Top of DATA TO USE

/-!
# Route `PoincareLipschitz` ∕ LINE 27 «MedianCentring» — helper T-5: THE ONE-HEIGHT STEP CENTRED AT THE MEDIAN, p-LINEAR (K1-exp)

The K1-exp twin of ✓`PoincareLipschitz.MedianCentring.local_step_median` (T-1): ✓`PoincareLipschitzLinear.local_step_lin` (the one-height step
from the EXPONENTIAL concentration hypothesis `Gibbs_K{r ≤ f − ∫f} ≤ Cc·exp(−cc·√β_K·r∕(n·Λ))`, p-linear conclusion
`Cc·exp(−(cc∕(68(CL+1)))·p(g_{K−j}))`) with its mean face `E f_a ≤ θ∕2` replaced by the 3/4-quantile `Gibbs_K{f_a ≤ θ∕8} ≥ 3∕4`, the rate positivity
`0 < cc` and the p-linear smallness row `136(CL+1)·log(2Cc+2)∕cc ≤ p(g_{K−j})`.  Proof: `local_step_lin`'s McShane ∕ box ∕ exponent bookkeeping
verbatim; the centring is T-1's (`{f_a ≤ θ∕8} ⊆ {g ≤ θ∕8} ∪ Gᶜ`, K1-exp for the admissible `−g` at `r₀ = E g − θ∕8`, ✓`exponent_le_log_of_half_le`),
with the p-linear radius arithmetic `cc·√β_K·r₀ ≤ 17·s·(CL+1)·log(2Cc+2)`, `√β_K·θ = s·p` ⇒ `r₀ ≤ θ∕8` (★`centring_radius_le_lin`).

WHY (the book): the K2 display of record runs on the p-linear chain with the K1-exp row; this step lets the display trade its `MeanDeviationL` row for
the weaker quantile row (Q) WITHOUT touching the K1-exp row (helper T-6 knits it to `HistoryTailL`).

Width seat ym3-torus-px10 g6 (cell ym3-torus, WIDTH COPY «width 10»), `--supports stmt-QuantumFields-19936`.  A conditional step: nothing of K1-exp, K2,
(Q), the cruxes, rung R3 (YM₃ on T³; NOT d = 4, NOT infinite volume, NOT a mass gap, NOT Clay) or the mass gap is proved.
[adapted from ✓`PoincareLipschitzLinearStep.local_step_lin` (ym-ust-19936-w4 g12) and ✓`…MedianCentringLocalStep.local_step_median`]
-/

set_option autoImplicit false

namespace Summit.QuantumFields.YangMills.Theorems.PoincareLipschitz.MedianCentring

open MeasureTheory
open scoped BigOperators
open Literature.MathematicalPhysics.QuantumFieldTheory.Balaban1983to89
open Literature.MathematicalPhysics.QuantumFieldTheory.Balaban1983to89.T3ContinuumYM3Torus
open Literature.MathematicalPhysics.QuantumFieldTheory.Balaban1983to89.T3UnitScaleTilt
open Literature.MathematicalPhysics.QuantumFieldTheory.Balaban1983to89.T3UnitLawDensityEML (ℰp measurableE_ℰp)
open Literature.MathematicalPhysics.QuantumFieldTheory.Balaban1983to89.T3OrbitAverage
open Literature.MathematicalPhysics.QuantumFieldTheory.Balaban1983to89.T3MinimiserStabilityReduction (θBal_pos)
open Literature.MathematicalPhysics.QuantumFieldTheory.Balaban1983to89.T3FinestHeightTail (beta_mul_θBal_sq)
open Literature.MathematicalPhysics.QuantumFieldTheory.Balaban1983to89.T4PairDerivBridge (dist1_le_two_specialUnitaryGroup)
open Summit.QuantumFields.YangMills.Theorems.PoincareLipschitz.TwoSidedOfConcentration

/-- **The centring radius is at most `θ/8` (p-linear version).**  From `cc·√β·r₀ ≤ ℓ·(17·s·(CL+1))`, `√β·θ = s·p` and the smallness row
`136(CL+1)·(ℓ/cc) ≤ p` (all quantities positive) it follows that `r₀ ≤ θ/8`.  [folklore] -/
theorem centring_radius_le_lin {cc sβ r₀ θ CL s ℓ p : ℝ} (hcc : 0 < cc) (hsβ : 0 < sβ) (hr₀ : 0 < r₀) (hθ : 0 < θ) (hCL : 0 ≤ CL)
    (hs : 0 < s) (hmain : cc * sβ * r₀ ≤ ℓ * (17 * s * (CL + 1))) (hE : sβ * θ = s * p)
    (hp : 136 * (CL + 1) * (ℓ / cc) ≤ p) : r₀ ≤ θ / 8 := by
  have hpos : 0 < cc * sβ * r₀ := by positivity
  have hℓ : 0 < ℓ := by
    by_contra hℓ
    push Not at hℓ
    have : ℓ * (17 * s * (CL + 1)) ≤ 0 := mul_nonpos_of_nonpos_of_nonneg hℓ (by positivity)
    linarith
  -- `cc · p ≥ 136 (CL+1) ℓ`
  have hp' : 136 * (CL + 1) * ℓ ≤ cc * p := by
    have h := mul_le_mul_of_nonneg_left hp hcc.le
    have hcc0 : cc ≠ 0 := hcc.ne'
    calc 136 * (CL + 1) * ℓ = cc * (136 * (CL + 1) * (ℓ / cc)) := by field_simp
      _ ≤ cc * p := h
  -- multiply the main inequality by `θ` and use `√β·θ = s·p`
  have hmain' : cc * p * r₀ * s ≤ 17 * (CL + 1) * ℓ * θ * s := by
    have h := mul_le_mul_of_nonneg_right hmain hθ.le
    calc cc * p * r₀ * s = cc * (sβ * θ) * r₀ := by rw [hE]; ring
      _ = cc * sβ * r₀ * θ := by ring
      _ ≤ ℓ * (17 * s * (CL + 1)) * θ := h
      _ = 17 * (CL + 1) * ℓ * θ * s := by ring
  have hmain'' : cc * p * r₀ ≤ 17 * (CL + 1) * ℓ * θ := le_of_mul_le_mul_right hmain' hs
  have h3 : 136 * (CL + 1) * ℓ * r₀ ≤ 17 * (CL + 1) * ℓ * θ :=
    (mul_le_mul_of_nonneg_right hp' hr₀.le).trans hmain''
  have hw : 0 < (CL + 1) * ℓ := by positivity
  have h4 : (136 * r₀) * ((CL + 1) * ℓ) ≤ (17 * θ) * ((CL + 1) * ℓ) := by
    calc (136 * r₀) * ((CL + 1) * ℓ) = 136 * (CL + 1) * ℓ * r₀ := by ring
      _ ≤ 17 * (CL + 1) * ℓ * θ := h3
      _ = (17 * θ) * ((CL + 1) * ℓ) := by ring
  have h5 : 136 * r₀ ≤ 17 * θ := le_of_mul_le_mul_right h4 hw
  linarith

Bottom of DATA TO USE

### TASK GOAL:
Look back at the data above. Transcribe exactly the lines starting at the line that contains "have : ℓ * (17" and ending at the line that contains "have hcc0 : cc ≠ 0 := hcc.ne'".

### ANSWER TO THE PROBLEM:
    have : ℓ * (17 * s * (CL + 1)) ≤ 0 := mul_nonpos_of_nonpos_of_nonneg hℓ (by positivity)
    linarith
  -- `cc · p ≥ 136 (CL+1) ℓ`
  have hp' : 136 * (CL + 1) * ℓ ≤ cc * p := by
    have h := mul_le_mul_of_nonneg_left hp hcc.le
    have hcc0 : cc ≠ 0 := hcc.ne'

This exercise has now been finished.